The processes of depolarization and repolarization occur in different parts of the myocardium at the same time, so the potential difference between different parts of the heart muscle during the cardiac cycle changes. The conditional line connecting at each moment two points with the greatest potential difference is called the electrical axis of the heart. At each moment of time, the electrical axis of the heart is characterized by length and direction, i.e. Is a vector quantity. Changing the direction of the electrical axis of the heart may be important for diagnosis.

ECG allows you to analyze in detail the changes in heart rhythm. Normally, the heart rate is 60-80 per minute, with a rarer rhythm - bradycardia - 40-50, and with more frequent - tachycardia - it exceeds 90-100 and reaches 150 per minute or more.

See also: ECG in pathology

In some pathological conditions of the heart, the correct rhythm is episodically or regularly broken by an extraordinary contraction - an extrasystole. If an extraordinary excitation occurs in the sinoatrial node at the moment when the refractory period is over, but the next automatic impulse has not yet appeared, an early contraction of the heart occurs - sinus beats. The pause following such an extrasystole lasts the same time as an ordinary one.

Extraordinary excitement that has arisen in the ventricular myocardium does not affect the automaticity of the atrioventricular node. This node sends another pulse in time, reaching the ventricles at the moment when they are in a refractory state after extrasystoles and therefore do not respond to the next pulse. At the end of the refractory period, the ventricles can again respond to irritation, but some time elapses until the next impulse comes from the sinoatrial node. Thus, an extrasystole caused by a pulse arising in one of the ventricles ( ventricular extrasystole ) leads to a prolonged so-called compensatory pause of the ventricles with an unchanged atrial rhythm.

Extrasystoles may appear in the presence of foci of irritation in the myocardium, in the region of the atrial or ventricular pacemakers. Extrasystoles can also cause impulses coming into the heart from the central nervous system.
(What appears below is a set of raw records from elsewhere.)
import Summits.QuantumFields.YangMills.Theorems.BalabanLadderIRTwistedSlabVacuumOrbits
import HarnessLib

/-!
# Separation of the twisted Wilson action away from the classical vacua (`hsep` of the Laplace method, configuration-space form)

HELPER toward stub **T1** `TwistedSlabAnchor` (LINE `twisted-slab-continuity`, crux `IRcof` stmt-QuantumFields-26930, census row 43;
LEAD prover ym-ir-line-tsc-p1 g3; `--supports` the crux, `--as helper`).  Companion of K2 (`…TwistedSlabVacuumOrbits`: the zero set of the
twisted Wilson action of the magnetic `SU(N)` slab is the union of the gauge orbits of the decorated twist-eating ladders) and of K3–K6
(transversal non-degeneracy, `C^∞` chart, Taylor-2, orbit-uniform `hS2`): the remaining qualitative hypothesis `hsep` of
`Literature.Analysis.Asymptotics.tendsto_laplaceMethod(_fibred)` — AWAY from any neighbourhood of the critical set the action is bounded below by
a positive constant — by compactness of the configuration space `SU(N)^E` and continuity.
* §1 `exists_pos_le_of_compact_of_zero_subset` (general topology): a continuous non-negative function on a compact space is `≥ η > 0` outside
  every open set containing its zero set.
* §2 ★★ `twistedAction_separation_specialUnitary`: for `SU(N)` (`k` a unit, reference pair `B A B⁻¹ A⁻¹ = ω^k·1`), faithful unitary `ρ` and
  ANY box `(m₀+1) × (m₁+1) × (m₂+1) × (m₃+1)`: for every OPEN set `W` of configurations containing every `g • ladder(A, B, ω^i·1, ω^j·1)` there is
  `η > 0` with `η ≤ Σ_x Σ_{μ<ν} (M − Re tr ρ(w_x · P_U(x)))` for all `U ∉ W` (K2's zero-set theorem BY NAME + §1); `twistedAction_pos_of_not_vacuum`:
  positivity off the critical set.
NOT here (honest scope): the chart-coordinate form (`δ ≤ ‖y‖ → S₀ + η ≤ S(p,y)`, which needs the tubular-neighbourhood map of M1b), anything uniform in
`β`, M3, M4; T1-box 0∕1, T1 proper 0∕1.

HONEST FRAMING: point-set topology on one box; nothing here bears on `IRcof`, `IR`, or the Yang–Mills mass gap (Clay: NOT proved); R4 =
`BalabanLadder.UV` only.  References: K. W. Breitung, LNM 1592 (1994) Thm 41 (hypothesis: the minimum is not approached outside a neighbourhood);
A. González-Arroyo, hep-th/9807108 §4.2.
-/

set_option autoImplicit false

noncomputable section

open scoped Matrix
open Finset
open Literature.MathematicalPhysics.QuantumFieldTheory Literature.MathematicalPhysics.QuantumLattice

namespace Summit.QuantumFields.YangMills.Cruxes.IRcof.TwistedSlab

/-! ## §1 A continuous non-negative function on a compact space is bounded below away from its zero set -/

section Topology

/-- **Separation from the zero set** (general topology): `X` compact, `f` continuous and non-negative, `W` open containing `{f = 0}` ⇒
`∃ η > 0, ∀ x ∉ W, η ≤ f x`. [folklore] -/
theorem exists_pos_le_of_compact_of_zero_subset {X : Type*} [TopologicalSpace X] [CompactSpace X] {f : X → ℝ} (hf : Continuous f)
    (hf0 : ∀ x, 0 ≤ f x) {W : Set X} (hW : IsOpen W) (hZ : ∀ x, f x = 0 → x ∈ W) :
    ∃ η : ℝ, 0 < η ∧ ∀ x, x ∉ W → η ≤ f x := by
  by_cases hne : (Wᶜ : Set X).Nonempty
  · have hK : IsCompact (Wᶜ : Set X) := hW.isClosed_compl.isCompact
    obtain ⟨x₀, hx₀, hmin⟩ := hK.exists_isMinOn hne hf.continuousOn
    have hpos : 0 < f x₀ := by
      rcases (hf0 x₀).lt_or_eq with h | h
      · exact h
      · exact absurd (hZ x₀ h.symm) hx₀
    exact ⟨f x₀, hpos, fun x hx => hmin hx⟩
  · refine ⟨1, one_pos, fun x hx => ?_⟩
    exact absurd ⟨x, hx⟩ hne

end Topology

/-! ## §2 The twisted Wilson action of the magnetic `SU(N)` slab is bounded below away from the critical orbits -/

section Separation

variable {N : ℕ} [NeZero N] {M : ℕ} {m₀ m₁ m₂ m₃ : ℕ}

/-- **Positivity off the critical set**: a configuration which is NOT a gauge transform of a decorated twist-eating ladder has POSITIVE twisted
action (`SU(N)`, `k` a unit, faithful unitary `ρ`; K2's zero-set theorem). [cite: Gonzalezarroyo1998, §4.2] -/
theorem twistedAction_pos_of_not_vacuum {k : ZMod N} (hk : IsUnit k) {A B : Matrix.specialUnitaryGroup (Fin N) ℂ}
    (hAB : B * A * B⁻¹ * A⁻¹ = (suCenter N k : Matrix.specialUnitaryGroup (Fin N) ℂ))
    {ρ : Matrix.specialUnitaryGroup (Fin N) ℂ →* Matrix (Fin M) (Fin M) ℂ} (hρu : ∀ g, ρ g ∈ Matrix.unitaryGroup (Fin M) ℂ)
    (hinj : Function.Injective ρ) (U : FinTorusSite (m₀ + 1) (m₁ + 1) (m₂ + 1) (m₃ + 1) × Fin 4 → Matrix.specialUnitaryGroup (Fin N) ℂ)
    (hU : ¬ ∃ (g : FinTorusSite (m₀ + 1) (m₁ + 1) (m₂ + 1) (m₃ + 1) → Matrix.specialUnitaryGroup (Fin N) ℂ) (i j : ZMod N),
      U = gaugeAct g (ladderConfig ![A, B, (suCenter N i : Matrix.specialUnitaryGroup (Fin N) ℂ),
        (suCenter N j : Matrix.specialUnitaryGroup (Fin N) ℂ)])) :
    0 < ∑ x : FinTorusSite (m₀ + 1) (m₁ + 1) (m₂ + 1) (m₃ + 1), ∑ q : {q : Fin 4 × Fin 4 // q.1 < q.2},
      ((M : ℝ) - (ρ (tHooftTwistTensor (slabTwist (suCenter N k : Matrix.specialUnitaryGroup (Fin N) ℂ) 1) x q.1.1 q.1.2 *
        finTorusPlaquette U x q.1.1 q.1.2)).trace.re) := by
  rcases (twistedAction_nonneg hρu (slabTwist (suCenter N k : Matrix.specialUnitaryGroup (Fin N) ℂ) 1) U).lt_or_eq with h | h
  · exact h
  · exact absurd ((twistedAction_eq_zero_iff_exists_gaugeAct_ladder_specialUnitary hk hAB hρu hinj U).1 h.symm) hU

/-- ★★ **SEPARATION (`hsep` of the Laplace method, configuration-space form).**  `SU(N)`, `k` a unit, reference pair `B A B⁻¹ A⁻¹ = ω^k·1`,
CONTINUOUS faithful unitary `ρ`, any box with all sides `≥ 1`.  For every OPEN set `W` of configurations containing every classical vacuum
`g • ladder(A, B, ω^i·1, ω^j·1)` there is `η > 0` such that the twisted Wilson action of the magnetic slab is `≥ η` at every configuration
outside `W` — the minimum value `0` is not approached away from the critical orbits (compactness of `SU(N)^E`). [cite: Breitung1994, Thm 41
(hypotheses)] [cite: Gonzalezarroyo1998, §4.2] -/
theorem twistedAction_separation_specialUnitary {k : ZMod N} (hk : IsUnit k) {A B : Matrix.specialUnitaryGroup (Fin N) ℂ}
    (hAB : B * A * B⁻¹ * A⁻¹ = (suCenter N k : Matrix.specialUnitaryGroup (Fin N) ℂ))
    {ρ : Matrix.specialUnitaryGroup (Fin N) ℂ →* Matrix (Fin M) (Fin M) ℂ} (hρc : Continuous ρ)
    (hρu : ∀ g, ρ g ∈ Matrix.unitaryGroup (Fin M) ℂ) (hinj : Function.Injective ρ)
    {W : Set (FinTorusSite (m₀ + 1) (m₁ + 1) (m₂ + 1) (m₃ + 1) × Fin 4 → Matrix.specialUnitaryGroup (Fin N) ℂ)} (hW : IsOpen W)
    (hWZ : ∀ (g : FinTorusSite (m₀ + 1) (m₁ + 1) (m₂ + 1) (m₃ + 1) → Matrix.specialUnitaryGroup (Fin N) ℂ) (i j : ZMod N),
      gaugeAct g (ladderConfig ![A, B, (suCenter N i : Matrix.specialUnitaryGroup (Fin N) ℂ),
        (suCenter N j : Matrix.specialUnitaryGroup (Fin N) ℂ)]) ∈ W) :
    ∃ η : ℝ, 0 < η ∧ ∀ U : FinTorusSite (m₀ + 1) (m₁ + 1) (m₂ + 1) (m₃ + 1) × Fin 4 → Matrix.specialUnitaryGroup (Fin N) ℂ, U ∉ W →
      η ≤ ∑ x : FinTorusSite (m₀ + 1) (m₁ + 1) (m₂ + 1) (m₃ + 1), ∑ q : {q : Fin 4 × Fin 4 // q.1 < q.2},
        ((M : ℝ) - (ρ (tHooftTwistTensor (slabTwist (suCenter N k : Matrix.specialUnitaryGroup (Fin N) ℂ) 1) x q.1.1 q.1.2 *
          finTorusPlaquette U x q.1.1 q.1.2)).trace.re) := by
  refine exists_pos_le_of_compact_of_zero_subset (continuous_twistedAction hρc _)
    (fun U => twistedAction_nonneg hρu _ U) hW fun U hU0 => ?_
  obtain ⟨g, i, j, rfl⟩ := (twistedAction_eq_zero_iff_exists_gaugeAct_ladder_specialUnitary hk hAB hρu hinj U).1 hU0
  exact hWZ g i j

/-- ★ **Separation in the defining representation** (the currency of K3–K6: `ρ = fundamentalRep (Fin N)`). [cite: Breitung1994, Thm 41 (hypotheses)] -/
theorem twistedAction_separation_fundamental {k : ZMod N} (hk : IsUnit k) {A B : Matrix.specialUnitaryGroup (Fin N) ℂ}
    (hAB : B * A * B⁻¹ * A⁻¹ = (suCenter N k : Matrix.specialUnitaryGroup (Fin N) ℂ))
    {W : Set (FinTorusSite (m₀ + 1) (m₁ + 1) (m₂ + 1) (m₃ + 1) × Fin 4 → Matrix.specialUnitaryGroup (Fin N) ℂ)} (hW : IsOpen W)
    (hWZ : ∀ (g : FinTorusSite (m₀ + 1) (m₁ + 1) (m₂ + 1) (m₃ + 1) → Matrix.specialUnitaryGroup (Fin N) ℂ) (i j : ZMod N),
      gaugeAct g (ladderConfig ![A, B, (suCenter N i : Matrix.specialUnitaryGroup (Fin N) ℂ),
        (suCenter N j : Matrix.specialUnitaryGroup (Fin N) ℂ)]) ∈ W) :
    ∃ η : ℝ, 0 < η ∧ ∀ U : FinTorusSite (m₀ + 1) (m₁ + 1) (m₂ + 1) (m₃ + 1) × Fin 4 → Matrix.specialUnitaryGroup (Fin N) ℂ, U ∉ W →
      η ≤ ∑ x : FinTorusSite (m₀ + 1) (m₁ + 1) (m₂ + 1) (m₃ + 1), ∑ q : {q : Fin 4 × Fin 4 // q.1 < q.2},
        ((N : ℝ) - (fundamentalRep (Fin N) (tHooftTwistTensor (slabTwist (suCenter N k : Matrix.specialUnitaryGroup (Fin N) ℂ) 1) x q.1.1 q.1.2 *
          finTorusPlaquette U x q.1.1 q.1.2)).trace.re) :=
  twistedAction_separation_specialUnitary hk hAB (continuous_fundamentalRep (Fin N)) (fundamentalRep_mem_unitaryGroup (n := Fin N))
    (fundamentalRep_injective (Fin N)) hW hWZ

end Separation

end Summit.QuantumFields.YangMills.Cruxes.IRcof.TwistedSlab

end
The ECG reflects changes in the magnitude and direction of action potentials, but does not allow to evaluate the features of the cardiac pressure function. The action potentials of the myocardial cell membrane are only the trigger mechanism for myocardial contraction, including a specific sequence of intracellular processes, resulting in the shortening of myofibrils. These sequential processes are called conjugation excitation and contraction.
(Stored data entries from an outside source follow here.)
/-! ## §3 The index of the strict condition at a REGULAR Kolyvagin prime on the `2`-torsion of eigen Selmer classes -/

/-- **hK⁺ IN ARITHMETIC CURRENCY: at a REGULAR Kolyvagin prime the strict local condition has index `∣ 2` on `C[2]` for a `τ`-EIGEN
subgroup `C` of Selmer classes.**  `W/ℚ` elliptic (ANY sign of `Δ`); `K` imaginary quadratic with non-trivial automorphism `τ`; `L ≥ 1`; `ℓ` a
prime with `ℓ ≠ 2`, `ℓ ∤ d_K`, good reduction, and the REGULAR clause: an arithmetic Frobenius `h ∈ Γ_ℚ` above `ℓ` acting on (every embedded
copy of) `K` as a complex conjugation `c₀`, as an involution on `E[2^L]`, and MOVING a point of `E[2]`; `ε = ±1`; `C ≤ H¹(K, E[2^L])` a subgroup
of SELMER classes with `τ_* c = ε • c`.  Then `A ℓ = ⨅_{v ∋ ℓ} ker (H¹(K, E[2^L]) → H¹(K_v, E[2^L]))` satisfies
**`(A ℓ).relIndex (C ⊓ H¹(K,E[2^L])[2]) ∣ 2`**.  p723289's `relIndex_iInf_torsionLocalKer_inf_torsionBy_two_dvd_two` with `Δ < 0` deleted and
`FrobEqFrobInfty W K (2^L) ℓ` replaced by the regular clause; proof = p723289's: §1 gives `h = c₀ · res g` and the Frobenius `F = g^τ̃ g` at
`𝔔 ∣ w ∋ ℓ` (it fixes `E(K̄)[2^L]` because `res F = h²`); Selmer classes are unramified at the good place `w ∤ 2^L`, so on `C` the strict condition
is `[c, F] = 0` (`torsionLocalKer_iff_h1Eval_of_isArithFrobAt`); `[·, F]` intertwines `τ_*` with the involution `h_E = τ̃_E ∘ g_E` of `E(K̄)[2^L]`
(§2), which is free of rank one over `ℤ/2^L[h_E]` on a `2^{L−1}`-th root of the moved `2`-torsion point (`pow_dvd_of_zsmul_add_zsmul_smul_eq_zero`,
spanning by counting); LEAD g15's `relIndex_ker_inf_torsionBy_two_dvd_two` concludes.
[cite: McCallumLMS1991, §3 (3), §5 proof of Prop. 5.2, Lemma 5.3] [cite: GrossLMS1991, §3 (3.1)–(3.3), Prop. 9.6] -/
theorem relIndex_iInf_torsionLocalKer_inf_torsionBy_two_dvd_two_regular (hK : IsImaginaryQuadratic K)
    {τ : K ≃ₐ[ℚ] K} (hτ : τ ≠ 1) {L : ℕ} (hL : 1 ≤ L) {ℓ : ℕ} [hℓF : Fact ℓ.Prime] (hℓ2 : ℓ ≠ 2)
    (hℓD : ¬ ((ℓ : ℤ) ∣ NumberField.discr K)) (hgood : W.HasGoodReductionAtPrime ℓ)
    (hreg : ∃ (v : HeightOneSpectrum (𝓞 ℚ)) (𝔓 : Ideal (absIntegers (𝓞 ℚ) ℚ)) (h c₀ : absoluteGaloisGroup ℚ),
      (ℓ : 𝓞 ℚ) ∈ v.asIdeal ∧ 𝔓 ∈ v.primesAbove ∧ IsArithFrobAt (𝓞 ℚ) h 𝔓 ∧
        IsComplexConjugation (Rat.castHom ℝ) c₀ ∧
        (∀ X : geomTorsion W ((2 ^ L : ℕ) : ℤ), h • h • X = X) ∧ (∃ u : geomTorsion W 2, h • u ≠ u) ∧
        ∀ (e : K →ₐ[ℚ] AlgebraicClosure ℚ) (z : K), h • e z = c₀ • e z)
    {ε : ℤ} (hε : ε = 1 ∨ ε = -1)
    (C : AddSubgroup (galH1Torsion (W.baseChange K) ((2 ^ L : ℕ) : ℤ)))
    (hC : ∀ c ∈ C, c ∈ selmerGroup (W.baseChange K) ((2 ^ L : ℕ) : ℤ) ∧
      conjAct W τ ((2 ^ L : ℕ) : ℤ) c = ε • c) :
    (⨅ (v : HeightOneSpectrum (𝓞 K)) (_ : (ℓ : 𝓞 K) ∈ v.asIdeal),
        (W.baseChange K).torsionLocalKer (v.adicCompletion K) ((2 ^ L : ℕ) : ℤ)).relIndex
      (C ⊓ AddSubgroup.torsionBy (galH1Torsion (W.baseChange K) ((2 ^ L : ℕ) : ℤ)) (2 : ℤ)) ∣ 2 := by
  -- (adapted from p723289 `relIndex_iInf_torsionLocalKer_inf_torsionBy_two_dvd_two`, gk2-p5 g23)
  have hℓ : ℓ.Prime := hℓF.out
  haveI : (W.baseChange K).IsElliptic := by rw [baseChange]; infer_instance
  have hp : Nat.Prime 2 := Nat.prime_two
  have hn : (2 ^ L : ℕ) ≠ 0 := pow_ne_zero L two_ne_zero
  obtain ⟨v, 𝔓₀, h, c₀, hℓv, h𝔓₀, hh, hc₀, hhh, ⟨t₂, ht₂⟩, hKx⟩ := hreg
  -- ### §1: `h = c₀ · res g` and the Frobenius `F = g^τ̃ g` at `𝔔 ∣ w ∋ ℓ`
  obtain ⟨ht, w, 𝔔, g, hwv, hℓw, hwuniq, h𝔔w, hF, hhg⟩ :=
    exists_frobenius_conjGalCMH_mul_of_isArithFrobAt_of_smul_eq hK hτ hℓ hℓD hℓv h𝔓₀ hh hc₀ hKx
  have hinv : ∀ x, (absGaloisTransport (K := ℚ) (L := K) c₀).toRingEquiv
      ((absGaloisTransport (K := ℚ) (L := K) c₀).toRingEquiv x) = x := fun x ↦
    RatClosure.absGaloisTransport_absGaloisTransport_of_sq_eq_one hc₀.sq_eq_one x
  -- ### transport `θ : E(ℚ̄)[2^L] ≃ E(K̄)[2^L]`: `θ (res g • P) = g • θ P`, `θ (c₀ • P) = τ̃_E (θ P)`, `θ (h • P) = τ̃_E (g • θ P)`
  set θ := RatClosure.torsionEquiv (K := K) W ((2 ^ L : ℕ) : ℤ) with hθ
  have hθg : ∀ (g' : absoluteGaloisGroup K) (P : geomTorsion W ((2 ^ L : ℕ) : ℤ)),
      θ (absGaloisRestrict ℚ K g' • P) = g' • θ P := fun g' P ↦ RatClosure.torsionEquiv_smul W _ g' P
  have hθc : ∀ P : geomTorsion W ((2 ^ L : ℕ) : ℤ), θ (c₀ • P) = ht.torsionMap W ((2 ^ L : ℕ) : ℤ) (θ P) := fun P ↦
    RatClosure.torsionEquiv_smul_of_lift W ht c₀ (fun _ ↦ rfl) _ P
  have hθh : ∀ P : geomTorsion W ((2 ^ L : ℕ) : ℤ), θ (h • P) = ht.torsionMap W ((2 ^ L : ℕ) : ℤ) (g • θ P) := fun P ↦ by
    rw [hhg, mul_smul, hθc, hθg]
  -- ### `F = g^τ̃ g` fixes `E(K̄)[2^L]`: `res F = h²`
  have hFT : ht.conjGalCMH g * g ∈ torsionFixing (W.baseChange K) ((2 ^ L : ℕ) : ℤ) := by
    refine (mem_torsionFixing_iff _ _).mpr fun Q ↦ ?_
    obtain ⟨P, rfl⟩ := θ.surjective Q
    rw [← hθg, ← sq_eq_absGaloisRestrict_conjGal_mul hc₀ ht g, ← hhg, pow_two, mul_smul, hhh]
  -- ### the involution `t = τ̃_E ∘ g_E` of `E(K̄)[2^L]` (the transport of `h`)
  set t : geomTorsion (W.baseChange K) ((2 ^ L : ℕ) : ℤ) →+ geomTorsion (W.baseChange K) ((2 ^ L : ℕ) : ℤ) :=
    (ht.torsionMap W ((2 ^ L : ℕ) : ℤ)).comp (DistribSMul.toAddMonoidHom (geomTorsion (W.baseChange K) ((2 ^ L : ℕ) : ℤ)) g)
    with htdef
  have ht_apply : ∀ Q, t Q = ht.torsionMap W ((2 ^ L : ℕ) : ℤ) (g • Q) := fun Q ↦ rfl
  have htθ : ∀ P : geomTorsion W ((2 ^ L : ℕ) : ℤ), t (θ P) = θ (h • P) := fun P ↦ by rw [ht_apply, hθh]
  have htt : ∀ Q, t (t Q) = Q := fun Q ↦ by
    obtain ⟨P, rfl⟩ := θ.surjective Q
    rw [htθ, htθ, hhh]
  -- ### good reduction of `E_K` at `w`, and `w ∤ 2^L`
  haveI : w.asIdeal.LiesOver v.asIdeal := ⟨by rw [← hwv]; rfl⟩
  have hgoodv : W.HasGoodReductionAt v := VisiblePairAtTwo.hasGoodReductionAt_of_hasGoodReductionAtPrime W hgood hℓv
  have hgoodw : (W.baseChange K).HasGoodReductionAt w :=
    hasGoodReductionAt_baseChange_of_hasGoodReductionAt W K v w hgoodv
  have hwbad : w ∉ (W.baseChange K).badPlaces (𝓞 K) := fun h ↦ h hgoodw
  have h2w : ((2 : ℕ) : 𝓞 K) ∉ w.asIdeal := not_natCast_mem_of_prime_ne hℓ hp hℓ2 w hℓw
  have hnw : ((((2 ^ L : ℕ) : ℤ)) : 𝓞 K) ∉ w.asIdeal := fun h ↦ by
    apply h2w
    rw [Int.cast_natCast, Nat.cast_pow] at h
    exact w.isPrime.mem_of_pow_mem L h
  -- ### Selmer classes are unramified at the primes above `w`; the local criterion on `C`
  have hunr : ∀ c : C, ∀ 𝔓 ∈ w.primesAbove,
      (c : galH1Torsion (W.baseChange K) ((2 ^ L : ℕ) : ℤ)) ∈
        unramifiedKer (geomTorsion (W.baseChange K) ((2 ^ L : ℕ) : ℤ)) 𝔓 := by
    intro c 𝔓 h𝔓
    exact selmerLocalKer_le_unramifiedKer (HeightOneSpectrum.exists_mem_inertia_apply_eq_holds w)
      (W.baseChange K).smul_localPoints_eq_of_mem_inertia_holds hwbad hnw h𝔓
      (((mem_selmerGroup_iff (W.baseChange K) _ (c : galH1Torsion (W.baseChange K) ((2 ^ L : ℕ) : ℤ))).mp
        (hC c c.2).1).1 w)
  have hcl : AddSubgroup.closure (Set.range (fun c : C ↦ (c : galH1Torsion (W.baseChange K) ((2 ^ L : ℕ) : ℤ)))) = C := by
    rw [show Set.range (fun c : C ↦ (c : galH1Torsion (W.baseChange K) ((2 ^ L : ℕ) : ℤ))) = (C : Set _) from
      Subtype.range_coe, AddSubgroup.closure_eq]
  have hcrit : ∀ c ∈ C, (c ∈ (W.baseChange K).torsionLocalKer (w.adicCompletion K) ((2 ^ L : ℕ) : ℤ) ↔
      h1Eval (W.baseChange K) ((2 ^ L : ℕ) : ℤ) c (ht.conjGalCMH g * g) = 0) := by
    intro c hc
    exact torsionLocalKer_iff_h1Eval_of_isArithFrobAt W hn h𝔔w hF hFT hwbad hnw hunr (by rw [hcl]; exact hc)
  -- ### the free generator of `E(ℚ̄)[2^L]` over `ℤ/2^L[h]`: a `2^{L-1}`-th root `P₀` of the MOVED `2`-torsion point `t₂`
  have ht₂2 : (2 : ℤ) • (t₂ : geomPoints W) = 0 := (mem_geomTorsion_iff W 2 (t₂ : geomPoints W)).mp t₂.2
  have hct₂ : h • (t₂ : geomPoints W) ≠ (t₂ : geomPoints W) := fun e ↦ ht₂ (Subtype.ext e)
  have hq0 : (((2 ^ (L - 1) : ℕ) : ℤ)) ≠ 0 := by positivity
  obtain ⟨P, hP⟩ := W.zsmul_geomPoints_surjective_of_charZero hq0 (t₂ : geomPoints W)
  have hPv : ((2 ^ (L - 1) : ℕ) : ℤ) • P = (t₂ : geomPoints W) := hP
  have hPM : P ∈ geomTorsion W ((2 ^ L : ℕ) : ℤ) := by
    rw [mem_geomTorsion_iff]
    have h2M : ((2 ^ L : ℕ) : ℤ) = 2 * ((2 ^ (L - 1) : ℕ) : ℤ) := by
      push_cast
      rw [← pow_succ', Nat.sub_add_cancel hL]
    rw [h2M, mul_smul, hPv, ht₂2]
  set P₀ : geomTorsion W ((2 ^ L : ℕ) : ℤ) := ⟨P, hPM⟩ with hP₀
  have hfree₀ : ∀ a b : ℤ, a • P₀ + b • (h • P₀) = 0 → (2 : ℤ) ^ L ∣ a ∧ (2 : ℤ) ^ L ∣ b := by
    intro a b hab
    have hab' : a • P + b • (h • P) = 0 := congrArg Subtype.val hab
    have hPM' : (2 : ℤ) ^ L • P = 0 := by
      have h := (mem_geomTorsion_iff W _ P).mp hPM
      push_cast at h
      exact h
    have hPv' : (2 : ℤ) ^ (L - 1) • P = (t₂ : geomPoints W) := by
      have h := hPv
      push_cast at h
      exact h
    exact pow_dvd_of_zsmul_add_zsmul_smul_eq_zero ht₂2 hct₂ L P hPM' hPv' a b hab'
  -- ### transported to `E(K̄)[2^L]`, where `h` acts as `t`
  have hA : ∀ Q : geomTorsion (W.baseChange K) ((2 ^ L : ℕ) : ℤ), ((2 ^ L : ℕ) : ℤ) • Q = 0 := fun Q ↦ by
    apply Subtype.ext
    rw [AddSubgroupClass.coe_zsmul, ZeroMemClass.coe_zero]
    exact (mem_geomTorsion_iff (W.baseChange K) _ (Q : geomPoints (W.baseChange K))).mp Q.2
  have htor : (2 ^ L : ℤ) • θ P₀ = 0 := by exact_mod_cast hA (θ P₀)
  have hfree : ∀ a b : ℤ, a • θ P₀ + b • t (θ P₀) = 0 → (2 ^ L : ℤ) ∣ a ∧ (2 ^ L : ℤ) ∣ b := by
    intro a b hab
    rw [htθ, ← map_zsmul, ← map_zsmul, ← map_add, map_eq_zero_iff _ θ.injective] at hab
    exact hfree₀ a b hab
  have hcard : Nat.card (geomTorsion (W.baseChange K) ((2 ^ L : ℕ) : ℤ)) = (2 ^ L) ^ 2 :=
    card_torsionPoints_eq_sq_holds (W.baseChange K) (AlgebraicClosure K) (by exact_mod_cast hn)
  have hspan : ∀ Q : geomTorsion (W.baseChange K) ((2 ^ L : ℕ) : ℤ), ∃ a b : ℤ, Q = a • θ P₀ + b • t (θ P₀) :=
    exists_eq_zsmul_add_zsmul_of_indep hL hA hcard hfree
  -- ### LEAD's algebra: `ker [·, F]` has index `∣ 2` on `C[2]`
  have hequiv : ∀ c, h1EvalHom (W.baseChange K) ((2 ^ L : ℕ) : ℤ) hFT (conjAct W τ ((2 ^ L : ℕ) : ℤ) c) =
      t (h1EvalHom (W.baseChange K) ((2 ^ L : ℕ) : ℤ) hFT c) := fun c ↦ by
    rw [h1EvalHom_apply, h1EvalHom_apply, ht_apply]
    exact h1Eval_conjAct_conjGalCMH_mul_of_mem W ht hinv _ hFT c
  have hker := relIndex_ker_inf_torsionBy_two_dvd_two t htt hL (θ P₀) hspan hfree htor (conjAct W τ ((2 ^ L : ℕ) : ℤ))
    (h1EvalHom (W.baseChange K) ((2 ^ L : ℕ) : ℤ) hFT) hequiv C hε (fun c hc ↦ (hC c hc).2)
  -- ### on `C`, the strict condition at the places over `ℓ` IS `ker [·, F]`
  have hsub : (⨅ (v : HeightOneSpectrum (𝓞 K)) (_ : (ℓ : 𝓞 K) ∈ v.asIdeal),
        (W.baseChange K).torsionLocalKer (v.adicCompletion K) ((2 ^ L : ℕ) : ℤ)).addSubgroupOf
        (C ⊓ AddSubgroup.torsionBy (galH1Torsion (W.baseChange K) ((2 ^ L : ℕ) : ℤ)) (2 : ℤ)) =
      (h1EvalHom (W.baseChange K) ((2 ^ L : ℕ) : ℤ) hFT).ker.addSubgroupOf
        (C ⊓ AddSubgroup.torsionBy (galH1Torsion (W.baseChange K) ((2 ^ L : ℕ) : ℤ)) (2 : ℤ)) := by
    ext ⟨x, hx⟩
    have hxC : x ∈ C := (AddSubgroup.mem_inf.mp hx).1
    simp only [AddSubgroup.mem_addSubgroupOf, AddSubgroup.mem_iInf, AddMonoidHom.mem_ker, h1EvalHom_apply]
    rw [← hcrit x hxC]
    exact ⟨fun h ↦ h w hℓw, fun h v' hv' ↦ by rw [hwuniq v' hv']; exact h⟩
  change ((⨅ (v : HeightOneSpectrum (𝓞 K)) (_ : (ℓ : 𝓞 K) ∈ v.asIdeal),
      (W.baseChange K).torsionLocalKer (v.adicCompletion K) ((2 ^ L : ℕ) : ℤ)).addSubgroupOf
      (C ⊓ AddSubgroup.torsionBy (galH1Torsion (W.baseChange K) ((2 ^ L : ℕ) : ℤ)) (2 : ℤ))).index ∣ 2
  rw [hsub]
  exact hker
Myocardial damage in one degree or another can be observed with any generalized infection and affect the severity and outcome of the disease. At the same time, it is assumed that persistent infectious agents, and above all viruses, can lead to the development of chronic heart damage. The most clinically important causes of myocardial damage are enteroviruses, virus is Epstein-Barr virus (EBV),, cytomegalovirus (CMV),, HIV, meningococcus, b-hemolytic group A streptococcus, Yersinia, botulinum toxin  Corynebacterium diphtheriae  (diphtheria),  Borrelia burgdorferi  (Lyme borreliosis)  Toxoplasma gondii  (toxoplasmosis) and others.

Despite the fact that each infectious disease has its etiology, pathogenesis and clinical manifestations, there are general patterns of myocardial damage and their corresponding changes on the ECG in acute and distant periods.

Most often, in case of infectious diseases, changes in the end part of the ventricular complex in the form of depression or elevation of the ST  segment and a decrease in the amplitude of the T  wave are  determined on the ECG.  Conduction disturbances in the form of various atrioventricular blockades (AV blockades) and blockade of the left bundle of His branch can indicate and disturbances of excitability in the form of ventricular tachycardia or ventricular extrasystoles of high gradations.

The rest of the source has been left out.